--- Action item ---
Produce a copy of every line in the records that holds the string "isoEquiv".

--- Available data ---
>>>>

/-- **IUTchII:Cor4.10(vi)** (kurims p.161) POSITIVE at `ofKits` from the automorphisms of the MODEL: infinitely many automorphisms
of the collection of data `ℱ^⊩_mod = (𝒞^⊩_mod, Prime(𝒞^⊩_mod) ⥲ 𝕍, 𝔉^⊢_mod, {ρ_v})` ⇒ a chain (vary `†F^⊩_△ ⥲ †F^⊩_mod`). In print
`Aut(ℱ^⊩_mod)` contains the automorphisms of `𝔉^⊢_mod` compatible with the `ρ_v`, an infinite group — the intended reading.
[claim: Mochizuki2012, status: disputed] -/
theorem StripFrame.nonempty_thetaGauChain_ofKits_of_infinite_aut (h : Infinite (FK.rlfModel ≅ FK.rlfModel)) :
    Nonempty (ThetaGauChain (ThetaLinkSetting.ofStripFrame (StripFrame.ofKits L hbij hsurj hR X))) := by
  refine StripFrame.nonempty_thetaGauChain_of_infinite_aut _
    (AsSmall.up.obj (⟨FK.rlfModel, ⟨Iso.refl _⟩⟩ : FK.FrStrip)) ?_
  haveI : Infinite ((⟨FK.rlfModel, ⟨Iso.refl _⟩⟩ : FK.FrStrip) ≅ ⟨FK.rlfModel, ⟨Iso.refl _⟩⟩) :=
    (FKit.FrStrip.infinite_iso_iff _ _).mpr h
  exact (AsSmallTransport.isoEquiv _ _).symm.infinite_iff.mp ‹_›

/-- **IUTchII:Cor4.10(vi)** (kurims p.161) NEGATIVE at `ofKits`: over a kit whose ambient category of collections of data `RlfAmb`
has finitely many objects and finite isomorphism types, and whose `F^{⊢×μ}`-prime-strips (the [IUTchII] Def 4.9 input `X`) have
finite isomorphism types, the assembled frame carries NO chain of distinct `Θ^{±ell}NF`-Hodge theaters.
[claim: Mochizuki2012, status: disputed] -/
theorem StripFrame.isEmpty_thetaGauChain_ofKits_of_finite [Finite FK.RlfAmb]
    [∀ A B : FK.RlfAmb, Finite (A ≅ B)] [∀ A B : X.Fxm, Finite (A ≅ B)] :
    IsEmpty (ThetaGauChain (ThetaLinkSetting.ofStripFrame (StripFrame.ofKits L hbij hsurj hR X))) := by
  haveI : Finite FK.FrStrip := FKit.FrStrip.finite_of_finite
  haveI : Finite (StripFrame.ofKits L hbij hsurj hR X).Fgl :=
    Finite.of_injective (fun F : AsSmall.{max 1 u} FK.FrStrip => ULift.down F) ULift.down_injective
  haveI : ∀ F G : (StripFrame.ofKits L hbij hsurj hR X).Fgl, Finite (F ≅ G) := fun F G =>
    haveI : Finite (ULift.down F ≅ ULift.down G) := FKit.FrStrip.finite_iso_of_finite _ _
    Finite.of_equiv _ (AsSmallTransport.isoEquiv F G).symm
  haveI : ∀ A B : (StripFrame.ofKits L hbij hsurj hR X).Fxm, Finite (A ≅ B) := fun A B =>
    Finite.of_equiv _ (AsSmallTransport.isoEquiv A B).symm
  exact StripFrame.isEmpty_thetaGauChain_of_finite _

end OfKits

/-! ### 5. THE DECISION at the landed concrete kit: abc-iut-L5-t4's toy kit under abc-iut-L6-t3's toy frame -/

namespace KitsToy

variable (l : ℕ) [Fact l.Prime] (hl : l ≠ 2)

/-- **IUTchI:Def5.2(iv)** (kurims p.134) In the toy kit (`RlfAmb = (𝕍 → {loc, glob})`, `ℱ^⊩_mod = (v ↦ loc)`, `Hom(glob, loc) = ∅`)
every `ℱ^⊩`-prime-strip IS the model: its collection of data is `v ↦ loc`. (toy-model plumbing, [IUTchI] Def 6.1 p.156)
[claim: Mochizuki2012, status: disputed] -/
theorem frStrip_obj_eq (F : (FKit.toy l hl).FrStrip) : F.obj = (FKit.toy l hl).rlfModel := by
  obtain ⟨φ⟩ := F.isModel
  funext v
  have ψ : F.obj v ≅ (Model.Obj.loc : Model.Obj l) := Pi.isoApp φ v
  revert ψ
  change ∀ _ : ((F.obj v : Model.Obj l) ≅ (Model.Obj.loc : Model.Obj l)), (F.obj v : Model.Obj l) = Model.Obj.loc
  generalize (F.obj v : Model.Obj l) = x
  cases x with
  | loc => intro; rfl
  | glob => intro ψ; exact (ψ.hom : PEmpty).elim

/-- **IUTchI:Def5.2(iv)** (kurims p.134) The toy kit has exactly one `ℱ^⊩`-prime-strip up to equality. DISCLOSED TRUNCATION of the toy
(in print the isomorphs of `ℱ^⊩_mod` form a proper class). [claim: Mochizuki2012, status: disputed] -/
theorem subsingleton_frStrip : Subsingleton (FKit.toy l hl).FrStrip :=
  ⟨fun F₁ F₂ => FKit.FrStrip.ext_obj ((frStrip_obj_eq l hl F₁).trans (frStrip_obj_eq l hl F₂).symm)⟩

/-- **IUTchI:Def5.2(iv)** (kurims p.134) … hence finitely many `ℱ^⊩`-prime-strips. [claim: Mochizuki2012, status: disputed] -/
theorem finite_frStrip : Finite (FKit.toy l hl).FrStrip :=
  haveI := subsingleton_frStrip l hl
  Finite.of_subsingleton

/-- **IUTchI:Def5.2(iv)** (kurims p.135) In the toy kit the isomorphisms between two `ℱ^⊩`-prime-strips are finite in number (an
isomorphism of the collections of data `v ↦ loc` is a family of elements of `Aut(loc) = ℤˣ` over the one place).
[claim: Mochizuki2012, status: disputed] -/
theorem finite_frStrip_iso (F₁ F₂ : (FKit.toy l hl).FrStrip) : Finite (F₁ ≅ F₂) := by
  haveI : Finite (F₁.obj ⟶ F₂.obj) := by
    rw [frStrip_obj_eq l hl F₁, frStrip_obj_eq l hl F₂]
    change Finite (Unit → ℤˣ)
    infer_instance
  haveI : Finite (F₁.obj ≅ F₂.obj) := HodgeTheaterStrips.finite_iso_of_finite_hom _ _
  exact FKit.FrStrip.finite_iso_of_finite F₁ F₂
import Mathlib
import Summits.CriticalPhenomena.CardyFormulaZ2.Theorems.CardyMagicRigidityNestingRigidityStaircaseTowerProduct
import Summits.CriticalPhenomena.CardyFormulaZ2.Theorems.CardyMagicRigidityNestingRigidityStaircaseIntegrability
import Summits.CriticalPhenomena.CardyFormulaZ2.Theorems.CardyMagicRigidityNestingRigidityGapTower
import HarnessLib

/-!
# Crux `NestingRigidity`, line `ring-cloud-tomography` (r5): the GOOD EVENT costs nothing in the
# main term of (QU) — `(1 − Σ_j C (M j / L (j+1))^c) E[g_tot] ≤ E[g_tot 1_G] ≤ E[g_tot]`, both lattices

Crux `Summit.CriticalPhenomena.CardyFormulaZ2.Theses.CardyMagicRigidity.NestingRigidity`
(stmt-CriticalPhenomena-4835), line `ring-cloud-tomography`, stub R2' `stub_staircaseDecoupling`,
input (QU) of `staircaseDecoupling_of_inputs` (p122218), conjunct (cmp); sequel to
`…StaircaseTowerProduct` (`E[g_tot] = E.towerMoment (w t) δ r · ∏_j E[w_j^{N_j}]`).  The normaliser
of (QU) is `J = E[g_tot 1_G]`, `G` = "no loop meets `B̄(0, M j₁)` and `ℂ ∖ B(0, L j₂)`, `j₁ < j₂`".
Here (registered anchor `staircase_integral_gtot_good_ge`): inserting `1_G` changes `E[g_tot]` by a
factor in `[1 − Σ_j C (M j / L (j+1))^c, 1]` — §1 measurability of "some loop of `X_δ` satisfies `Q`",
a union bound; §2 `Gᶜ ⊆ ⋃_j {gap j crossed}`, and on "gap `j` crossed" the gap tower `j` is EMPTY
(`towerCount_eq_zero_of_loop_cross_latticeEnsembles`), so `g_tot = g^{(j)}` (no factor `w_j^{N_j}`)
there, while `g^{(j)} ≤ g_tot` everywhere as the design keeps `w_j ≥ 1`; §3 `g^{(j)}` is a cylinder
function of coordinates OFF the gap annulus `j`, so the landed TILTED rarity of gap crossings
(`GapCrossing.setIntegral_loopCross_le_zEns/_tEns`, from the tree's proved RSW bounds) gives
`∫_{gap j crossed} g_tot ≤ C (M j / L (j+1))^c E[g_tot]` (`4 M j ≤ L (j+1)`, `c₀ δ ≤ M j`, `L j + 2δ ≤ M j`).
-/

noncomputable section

<<<<

--- Result of this task ---
  exact (AsSmallTransport.isoEquiv _ _).symm.infinite_iff.mp ‹_›
    Finite.of_equiv _ (AsSmallTransport.isoEquiv F G).symm
    Finite.of_equiv _ (AsSmallTransport.isoEquiv A B).symm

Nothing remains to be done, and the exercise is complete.